### Work request:
Give back exactly the lines of the data below, starting with the line that has "have hVu : ∀" and going on through the line that has "fun μ x => Matrix.mem_unitaryGroup_iff'.mp".

### Extracted material:
import Summits.QuantumFields.YangMills.Theorems.BalabanUVNodesN15PerCubeGreenLandauLetterCut
import Summits.QuantumFields.YangMills.Theorems.BalabanUVNodesN15CovariantLandauMass
import HarnessLib

/-!
# N15 = NE2, road (c) — PROGRAMME (PC), (PC-D) «the per-cube LANDAU LETTER», X: THE DICTIONARY TO THE KNIT's BOND-POINT CONVENTION — n15-c∕260's site fields ∕ `cvT` ∕ r07 `gaugeTr` read
# as n15-c∕181∕201's bond-point fields ∕ `cvT₀` ∕ `cvGauge` ∕ `cvNVr` ∕ `cvChi` ∕ `CvNorm`, and n15-c∕314 restated LITERALLY as the `hNVcut` row of `N_V^R(U^{w_k})` of n15-c∕202∕203's knit
# (dag-n15-c g29, n15-c∕315)

Cell `pub-ymgap`, seat `pub-ymgap-dag-n15-c` (generation g29; R134 (a), s1; HUMAN RULING D-0062).  `bears_on: R4∕N15 · K3⁸ SpineGivenEndpointR13SepCoPHV (stmt-QuantumFields-27366)`;
filed `--kind proof --supports stmt-QuantumFields-27366 --as helper` — COUNT-NEUTRAL.  Four theorems (three `rfl`-grade dictionary entries, one assembly), 0 `def`, 0 `sorry`.  Imports BY NAME
n15-c∕314 `hasMaj_landauCov_gaugeTr_sub_flat_cut`, n15-c∕210 `cvNVr_eq_of_mass` (the letter `N_V^R` is mass-free), n15-c∕200 `landauCov_one_eq` (`mulVecLin landauCov(𝟙) = landauRe ⊗ 1_ι`),
n15-c∕201 (`cvT₀`, `cvLandau`, `cvNVr`, `cvGauge`), n15-c∕181 (`CvX`, `CvNorm`, `cvChi`), r07 `gaugeTr` ∕ dag-n15-w2 `uN_val_gaugeTr_eq`.  Nothing in the tree is modified.

WHY.  The per-cube programme (n15-c∕260–314) works with SITE fields `U : J → ScX → U(m)` and the transporter datum `cvT e U`; the knit n15-c∕201∕202∕203 with BOND-POINT fields
`U : J → CvX → M_m(ℂ)` (`CvX = ScX × J`), `cvT₀` (read at the bond's own component), the gauge action `cvGauge`, the letter `cvNVr a ι e U := mulVecLin landauCov(cvT₀ e U) a − landauRe ⊗ 1_ι`
and the cut `cvChi k`.  For component-blind fields `(μ, p) ↦ U_μ(p.1)` the two conventions agree definitionally (§1); so n15-c∕314 IS the knit's input-cut row of `N_V^R` at the gauged
field, at ANY mass `a > 0` (§2).

WHAT.  §1 `cvT₀_comp_fst` (`cvT₀ e (U ∘ fst) = cvT e U`, `rfl`), `cvGauge_comp_fst_eq_gaugeTr` (`cvGauge (w ∘ fst) (U ∘ fst) = (gaugeTr scShift w U) ∘ fst` for unitary `w`),
`cvNVr_comp_fst_eq` (`cvNVr a (V ∘ fst) = mulVecLin landauCov(cvT e V) a′ − mulVecLin landauCov(𝟙) a′` for unitary `V`, any `a, a′ > 0`).  §2 ★★★★ `hasMaj_cvNVr_cvGauge_cut`: under n15-c∕313's
hypotheses and `a > 0`, for every cube `k`: `cvNVr a ι e ((U ∘ fst)^{w_k ∘ fst}) ∘ M_{cvChi k} ≤ B·(Σ(r_V) + 2e^{−δL^m})·e^{−δ|z−z′|_T}` in `CvNorm` — the shape of 203's `hNVcut` for the
`R`-part of `N_V k`.

HONEST FRAMING ∕ LIMITS.  Dictionary + assembly of LANDED theorems on MODEL carriers; [B9] (3.26) p.395, (3.28) p.395, (3.49) p.399, (3.59)–(3.60) p.402 cited for SHAPES only.  NE2⁺ NOT
PRINTED, NOT proved; N15 of record untouched (DISCHARGED AS CONSUMED, p687738); K3⁸ OPEN; counts of record UNMOVED; one finite 𝕋⁴ at fixed ε per index — NOT infinite volume, NOT OS on
ℝ⁴, NOT a mass gap, NOT Clay.  Restate-immune (no Theses import).
-/

noncomputable section

open scoped BigOperators Matrix Matrix.Norms.L2Operator

namespace Summit.QuantumFields.YangMills.BalabanUVNodes.N15.Gluing

open Real
open Literature.MathematicalPhysics.QuantumFieldTheory.Balaban1983to89
open Literature.MathematicalPhysics.QuantumFieldTheory.Balaban1983to89.B5Prop11Plancherel (Tor fine unitVec)
open Literature.MathematicalPhysics.QuantumFieldTheory.Balaban1983to89.B5Block118 (up bpt)
open Literature.MathematicalPhysics.QuantumFieldTheory.Balaban1983to89.B11SectG (BlockNorm HasMaj RowSum)
open Literature.MathematicalPhysics.QuantumFieldTheory.Balaban1983to89.B6RandomWalk (Triangle254)
open Literature.MathematicalPhysics.QuantumFieldTheory.Balaban1983to89.B6UnitTorusCarrier (unitTorusGeo triangle254_unitTorusGeo rowSum_unitTorusGeo unitTorusGeo_dist_nonneg unitTorusGeo_dist_self)
open Literature.MathematicalPhysics.QuantumFieldTheory.Balaban1983to89.B9Eq335RegularityClasses (Reg335Cube)
open Literature.MathematicalPhysics.QuantumFieldTheory.Balaban1983to89.B9Eq336RegularityClassesOrbit (reg335Cube_gaugeTr)
open Literature.MathematicalPhysics.QuantumFieldTheory.Balaban1983to89.B9Eq3117Current (gaugeTr gaugeTr_one)
open Literature.MathematicalPhysics.QuantumFieldTheory.Balaban1983to89.B9Eq39Adjoint (covD fluct)
open Summit.QuantumFields.YangMills.BalabanUVNodes.N15.CovLandau (landauCov_one_eq cSop cSop_gauge landauCov landauCov_gauge bdiag bdiag_transpose bdiag_mul_bdiag bdiag_one bdiag_orth bdiag_orth' isUnit_cSop mulVecLin_sub')
open Summit.QuantumFields.YangMills.BalabanUVNodes.N15.BackgroundModel (kappa_ofBlocks)
open Literature.MathematicalPhysics.QuantumFieldTheory.King1986 (aK aK_pos aK_le aK_ge)
open Literature.MathematicalPhysics.QuantumFieldTheory.King1986.Torus (blockOf)
open Literature.Barriers.QuantumFields (traceForm)
open Summit.QuantumFields.YangMills.BalabanUVNodes.N15.MatrixSpecies (mmulOp coordMat basisConst liftBlk mmulOp_comp_mmulOp)
open Summit.QuantumFields.YangMills.BalabanUVNodes.N15.TwoGrid (cubeBlocks chiCube abs_chiCube_le_one)
open Literature.MathematicalPhysics.QuantumFieldTheory.Balaban1983to89.B6Prop26Gluing (mulOp mulOp_apply ind ind_nonneg)
open Literature.MathematicalPhysics.QuantumFieldTheory.Balaban1983to89.B6UnitTorusCarrier (unitTorusGeo_dist_symm)
open Summit.QuantumFields.YangMills.BalabanUVNodes.N15.CurvedSpecies (uN_val_gaugeTr_eq uN_val_inv_eq_conjTranspose uN_coordMat_conj_orthogonal hasMaj_gaugeConj mmulOp_one)

variable {d : ℕ}

/-! ## §1 The dictionary (component-blind bond-point fields) -/

section Dictionary

variable {L : ℕ} [NeZero L] {mv kk : ℕ} {hL : Odd L ∧ 1 < L} {mm : Type} [Fintype mm] [DecidableEq mm]

/-- `cvT₀ e (U ∘ fst) = cvT e U`: the bond-point transporter datum of a component-blind field is the site datum. [cite: Balaban1985BackgroundPropagators, (3.23) p.394, (3.50) p.400 (shape)] -/
theorem cvT₀_comp_fst (ι : Type) [Fintype ι] [DecidableEq ι] (e : Matrix mm mm ℂ ≃L[ℝ] (ι → ℝ)) (U : Fin (d + 1) → ScX d L mv kk hL → Matrix mm mm ℂ) :
    cvT₀ e (fun μ (p : CvX d L mv kk hL) => U μ p.1) = cvT e U := rfl

omit [NeZero L] in
/-- `cvGauge (w ∘ fst) (U ∘ fst) = (U^w) ∘ fst` with r07's `gaugeTr` along the site shifts (unitary `w`: `w⁻¹ = wᴴ`). [cite: Balaban1985BackgroundPropagators, (3.28) p.395 (shape)] -/
theorem cvGauge_comp_fst_eq_gaugeTr {w : ScX d L mv kk hL → (Matrix mm mm ℂ)ˣ} (hw : ∀ x, (w x : Matrix mm mm ℂ) ∈ Matrix.unitaryGroup mm ℂ)
    (U : Fin (d + 1) → ScX d L mv kk hL → (Matrix mm mm ℂ)ˣ) :
    cvGauge d L mv kk hL (fun p : CvX d L mv kk hL => (w p.1 : Matrix mm mm ℂ)) (fun μ (p : CvX d L mv kk hL) => (U μ p.1 : Matrix mm mm ℂ)) =
      fun μ (p : CvX d L mv kk hL) => (gaugeTr (scShift d L mv kk hL) w U μ p.1 : Matrix mm mm ℂ) := by
  funext μ p
  rw [uN_val_gaugeTr_eq (T := scShift d L mv kk hL) U (hw (scShift d L mv kk hL μ p.1))]
  rfl

/-- `cvNVr a (V ∘ fst) = mulVecLin landauCov(cvT e V) a′ − mulVecLin landauCov(𝟙) a′` for a unitary site field `V` and any masses `a, a′ > 0` (n15-c∕210: `N_V^R` is mass-free; n15-c∕200:
the flat term is `landauRe ⊗ 1_ι`). [cite: Balaban1985BackgroundPropagators, (3.26) p.395; Balaban1984PropagatorsI, (1.69) p.29 (shapes)] -/
theorem cvNVr_comp_fst_eq (ι : Type) [Fintype ι] [DecidableEq ι] (e : Matrix mm mm ℂ ≃L[ℝ] (ι → ℝ)) {a a' : ℝ} (ha : 0 < a) (ha' : 0 < a')
    {V : Fin (d + 1) → ScX d L mv kk hL → Matrix mm mm ℂ} (hV : ∀ μ x, (V μ x)ᴴ * V μ x = 1) :
    cvNVr d L mv kk hL a ι e (fun μ (p : CvX d L mv kk hL) => V μ p.1) =
      Matrix.mulVecLin (landauCov (cvM d L mv kk hL) (L ^ kk) (cvT e V) a') - Matrix.mulVecLin (landauCov (cvM d L mv kk hL) (L ^ kk) (fun (_ : Fin (d + 1)) (_ : ScX d L mv kk hL) => (1 : Matrix ι ι ℝ)) a') := by
  rw [cvNVr_eq_of_mass d L mv kk hL ha ha' e (U := fun μ (p : CvX d L mv kk hL) => V μ p.1) (fun ν p => hV ν p.1), cvNVr, cvLandau, landauCov_one_eq (cvM d L mv kk hL) (L ^ kk) ha' ι]
  rfl

end Dictionary

/-! ## §2 n15-c∕314 as the knit's input-cut row of `N_V^R(U^{w_k})` -/

section Knit

variable {L : ℕ} [NeZero L]

set_option maxHeartbeats 800000 in
/-- ★★★★ **THE `hNVcut` ROW OF `N_V^R` PER CUBE, IN THE KNIT's CONVENTION.**  Under n15-c∕313's hypotheses (`L ≥ 17` odd; unitary site field `U`; (3.35) letters `ξ, C`; unitary cube gauges
`w_k` with (3.35) potentials for `U^{w_k}` on `c(Lw+6w−m₀,k)+[0,Lw+16w+2)^{d+1}`; letters `r_V`, `Σ₀(r_V) ≤ R₀`, `σ(r_V) ≤ R₀`; `L^m ≥ w₀`) and a mass `a > 0`, for every cube `k`:
`cvNVr a ι e (cvGauge (w_k ∘ fst) (U ∘ fst)) ∘ M_{cvChi k} ≤ B·(r_V(1+|J⊕J|) + a_K|ι|(|ι|σ²+2σ) + σ + (L^m)⁻¹ + 2e^{−δL^m})·e^{−δ|z−z′|_T}` in `CvNorm`.  MODEL carriers; the shape of
[B9] Thm 3.2–3.3's content for the Landau summand as 52's knit asks it. [cite: Balaban1985BackgroundPropagators, (3.49) p.399, Thm 3.4 p.400, (3.59)–(3.60) p.402, Cor. 3.8 p.410 (shapes ∕ mechanism); Balaban1984PropagatorsI, (1.20) p.20] -/
theorem hasMaj_cvNVr_cvGauge_cut (hL : Odd L ∧ 1 < L) (hL17 : 17 ≤ L) {a₀ : ℝ} (ha₀ : 0 < a₀) (ι : Type) [Fintype ι] [DecidableEq ι] {a : ℝ} (ha : 0 < a) :
    ∃ δ w₀ R₀ B : ℝ, 0 < δ ∧ 0 < R₀ ∧ 0 < B ∧
      ∀ (mv kk : ℕ), 1 ≤ kk → w₀ ≤ ((L ^ mv : ℕ) : ℝ) →
      ∀ {mm : Type} [Fintype mm] [DecidableEq mm] [Nonempty mm] (e : Matrix mm mm ℂ ≃L[ℝ] (ι → ℝ)), (∀ A B : Matrix mm mm ℂ, traceForm A B = e A ⬝ᵥ e B) →
      ∀ (U : Fin (d + 1) → ScX d L mv kk hL → (Matrix mm mm ℂ)ˣ), (∀ μ x, (U μ x : Matrix mm mm ℂ) ∈ Matrix.unitaryGroup mm ℂ) →
      ∀ (ξ C : ℝ), 0 < ξ → 0 < C →
      ∀ (w : (Fin (d + 1) → ZMod (2 * L)) → ScX d L mv kk hL → (Matrix mm mm ℂ)ˣ), (∀ k x, (w k x : Matrix mm mm ℂ) ∈ Matrix.unitaryGroup mm ℂ) →
        (∀ k : Fin (d + 1) → ZMod (2 * L), ∃ A : Fin (d + 1) → ScX d L mv kk hL → Matrix mm mm ℂ,
          (∀ μ, ∀ z ∈ {x : ScX d L mv kk hL | blockOf (L ^ kk) (cvM d L mv kk hL) x ∈ cubeBlocks (cvM d L mv kk hL) (coverCorner (cvM d L mv kk hL) (L ^ mv) L (L * L ^ mv + 6 * L ^ mv - coverMargin L mv) k) (L * L ^ mv + 16 * L ^ mv + 2)}, gaugeTr (scShift d L mv kk hL) (w k) U μ z = fluct (((((L ^ kk : ℕ) : ℝ))⁻¹)) A μ z) ∧
          (∀ μ, ∀ z ∈ {x : ScX d L mv kk hL | blockOf (L ^ kk) (cvM d L mv kk hL) x ∈ cubeBlocks (cvM d L mv kk hL) (coverCorner (cvM d L mv kk hL) (L ^ mv) L (L * L ^ mv + 6 * L ^ mv - coverMargin L mv) k) (L * L ^ mv + 16 * L ^ mv + 2)}, ‖A μ z‖ < C * ξ⁻¹) ∧
          (∀ μ ν, ∀ z ∈ {x : ScX d L mv kk hL | blockOf (L ^ kk) (cvM d L mv kk hL) x ∈ cubeBlocks (cvM d L mv kk hL) (coverCorner (cvM d L mv kk hL) (L ^ mv) L (L * L ^ mv + 6 * L ^ mv - coverMargin L mv) k) (L * L ^ mv + 16 * L ^ mv + 2)}, ‖((↑(((((L ^ kk : ℕ) : ℝ))⁻¹)) : ℂ)⁻¹) • covD (scShift d L mv kk hL) (fun _ _ => (1 : (Matrix mm mm ℂ)ˣ)) μ (A ν) z‖ < C * (ξ ^ 2)⁻¹)) →
      ∀ (rV : ℝ), 0 ≤ rV →
        Fintype.card ι * (@basisConst ι _ (Matrix mm mm ℂ) Matrix.frobeniusNormedAddCommGroup Matrix.frobeniusNormedSpace e * (2 * Real.sqrt (Fintype.card mm)) * (Real.sqrt (Fintype.card mm) * ((C / ξ) * Real.exp (((((L ^ kk : ℕ) : ℝ))⁻¹) * (C / ξ))))) ≤ rV →
        Fintype.card ι * (Fintype.card (Fin (d + 1)) * (Fintype.card ι * (@basisConst ι _ (Matrix mm mm ℂ) Matrix.frobeniusNormedAddCommGroup Matrix.frobeniusNormedSpace e * (2 * Real.sqrt (Fintype.card mm)) * (Real.sqrt (Fintype.card mm) * ((C / ξ) * Real.exp (((((L ^ kk : ℕ) : ℝ))⁻¹) * (C / ξ))))) ^ 2 + @basisConst ι _ (Matrix mm mm ℂ) Matrix.frobeniusNormedAddCommGroup Matrix.frobeniusNormedSpace e * (2 * Real.sqrt (Fintype.card mm)) * (Real.sqrt (Fintype.card mm) * ((C / ξ ^ 2) * Real.exp (((((L ^ kk : ℕ) : ℝ))⁻¹) * (C / ξ)))))) ≤ rV →
        rV * (1 + Fintype.card (Fin (d + 1) ⊕ Fin (d + 1))) + a₀ * (Fintype.card ι * (Fintype.card ι * ((1 + rV * ((((L ^ kk : ℕ) : ℝ))⁻¹)) ^ ((d + 1) * L ^ kk) - 1) ^ 2 + 2 * ((1 + rV * ((((L ^ kk : ℕ) : ℝ))⁻¹)) ^ ((d + 1) * L ^ kk) - 1))) ≤ R₀ →
        ((1 + rV * ((((L ^ kk : ℕ) : ℝ))⁻¹)) ^ ((d + 1) * L ^ kk) - 1) ≤ R₀ →
      ∀ k : Fin (d + 1) → ZMod (2 * L),
        HasMaj (CvNorm d L mv kk hL ι) (CvNorm d L mv kk hL ι)
          (cvNVr d L mv kk hL a ι e (cvGauge d L mv kk hL (fun p : CvX d L mv kk hL => (w k p.1 : Matrix mm mm ℂ)) (fun μ (p : CvX d L mv kk hL) => (U μ p.1 : Matrix mm mm ℂ))) ∘ₗ mulOp (fun q : CvX d L mv kk hL × ι => cvChi d L mv kk hL k q.1))
          (fun z z' => B * (rV * (1 + Fintype.card (Fin (d + 1) ⊕ Fin (d + 1))) + aK a₀ (L : ℝ) kk * (Fintype.card ι * (Fintype.card ι * ((1 + rV * ((((L ^ kk : ℕ) : ℝ))⁻¹)) ^ ((d + 1) * L ^ kk) - 1) ^ 2 + 2 * ((1 + rV * ((((L ^ kk : ℕ) : ℝ))⁻¹)) ^ ((d + 1) * L ^ kk) - 1))) + ((1 + rV * ((((L ^ kk : ℕ) : ℝ))⁻¹)) ^ ((d + 1) * L ^ kk) - 1) + (((L ^ mv : ℕ) : ℝ))⁻¹ + 2 * Real.exp (-(δ * ((L ^ mv : ℕ) : ℝ)))) * Real.exp (-(δ * (unitTorusGeo L kk (cvM d L mv kk hL)).dist z z'))) := by
  classical
  obtain ⟨δ₀, w₀, R₀, B₀, hδ₀, hR₀, hB₀, H⟩ := hasMaj_landauCov_gaugeTr_sub_flat_cut (d := d) hL hL17 ha₀ ι
  refine ⟨δ₀, w₀, R₀, B₀, hδ₀, hR₀, hB₀, fun mv kk hk hw => ?_⟩
  intro mm _ _ _ e he U hU ξ C hξ hC w hwU hdat rV hrV hrA hrC hRle hσV k
  have hL1r : (1 : ℝ) < (L : ℝ) := by exact_mod_cast hL.2
  have hnpos : (0 : ℝ) < (((L ^ kk : ℕ) : ℝ)) ^ (d + 1) := by positivity
  have ha' : 0 < (aK a₀ (L : ℝ) kk * (((L ^ kk : ℕ) : ℝ)) ^ (d + 1)) := mul_pos (aK_pos ha₀ hL1r hk) hnpos
  have hu : ∀ x, (w k x : Matrix mm mm ℂ) ∈ Matrix.unitaryGroup mm ℂ := hwU k
  have hVu : ∀ μ x, (gaugeTr (scShift d L mv kk hL) (w k) U μ x : Matrix mm mm ℂ) ∈ Matrix.unitaryGroup mm ℂ := fun μ x => by
    rw [uN_val_gaugeTr_eq (T := scShift d L mv kk hL) U (hu (scShift d L mv kk hL μ x))]
    exact Submonoid.mul_mem _ (Submonoid.mul_mem _ (hu x) (hU μ x)) (Unitary.star_mem (hu (scShift d L mv kk hL μ x)))
  have hV' : ∀ μ x, ((gaugeTr (scShift d L mv kk hL) (w k) U μ x : Matrix mm mm ℂ))ᴴ * (gaugeTr (scShift d L mv kk hL) (w k) U μ x : Matrix mm mm ℂ) = 1 :=
    fun μ x => Matrix.mem_unitaryGroup_iff'.mp (hVu μ x)
  have e1 : cvNVr d L mv kk hL a ι e (cvGauge d L mv kk hL (fun p : CvX d L mv kk hL => (w k p.1 : Matrix mm mm ℂ)) (fun μ (p : CvX d L mv kk hL) => (U μ p.1 : Matrix mm mm ℂ))) = Matrix.mulVecLin (landauCov (cvM d L mv kk hL) (L ^ kk) (cvT e (fun μ x => (gaugeTr (scShift d L mv kk hL) (w k) U μ x : Matrix mm mm ℂ))) (aK a₀ (L : ℝ) kk * (((L ^ kk : ℕ) : ℝ)) ^ (d + 1))) - Matrix.mulVecLin (landauCov (cvM d L mv kk hL) (L ^ kk) (fun (_ : Fin (d + 1)) (_ : ScX d L mv kk hL) => (1 : Matrix ι ι ℝ)) (aK a₀ (L : ℝ) kk * (((L ^ kk : ℕ) : ℝ)) ^ (d + 1))) := by
    rw [cvGauge_comp_fst_eq_gaugeTr (hwU k) U]
    exact cvNVr_comp_fst_eq ι e ha ha' (V := (fun μ x => (gaugeTr (scShift d L mv kk hL) (w k) U μ x : Matrix mm mm ℂ))) hV'
  rw [e1]
  exact H mv kk hk hw e he U hU ξ C hξ hC w hwU hdat rV hrV hrA hrC hRle hσV k

end Knit

end Summit.QuantumFields.YangMills.BalabanUVNodes.N15.Gluing

end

### Output of the task:
  have hVu : ∀ μ x, (gaugeTr (scShift d L mv kk hL) (w k) U μ x : Matrix mm mm ℂ) ∈ Matrix.unitaryGroup mm ℂ := fun μ x => by
    rw [uN_val_gaugeTr_eq (T := scShift d L mv kk hL) U (hu (scShift d L mv kk hL μ x))]
    exact Submonoid.mul_mem _ (Submonoid.mul_mem _ (hu x) (hU μ x)) (Unitary.star_mem (hu (scShift d L mv kk hL μ x)))
  have hV' : ∀ μ x, ((gaugeTr (scShift d L mv kk hL) (w k) U μ x : Matrix mm mm ℂ))ᴴ * (gaugeTr (scShift d L mv kk hL) (w k) U μ x : Matrix mm mm ℂ) = 1 :=
    fun μ x => Matrix.mem_unitaryGroup_iff'.mp (hVu μ x)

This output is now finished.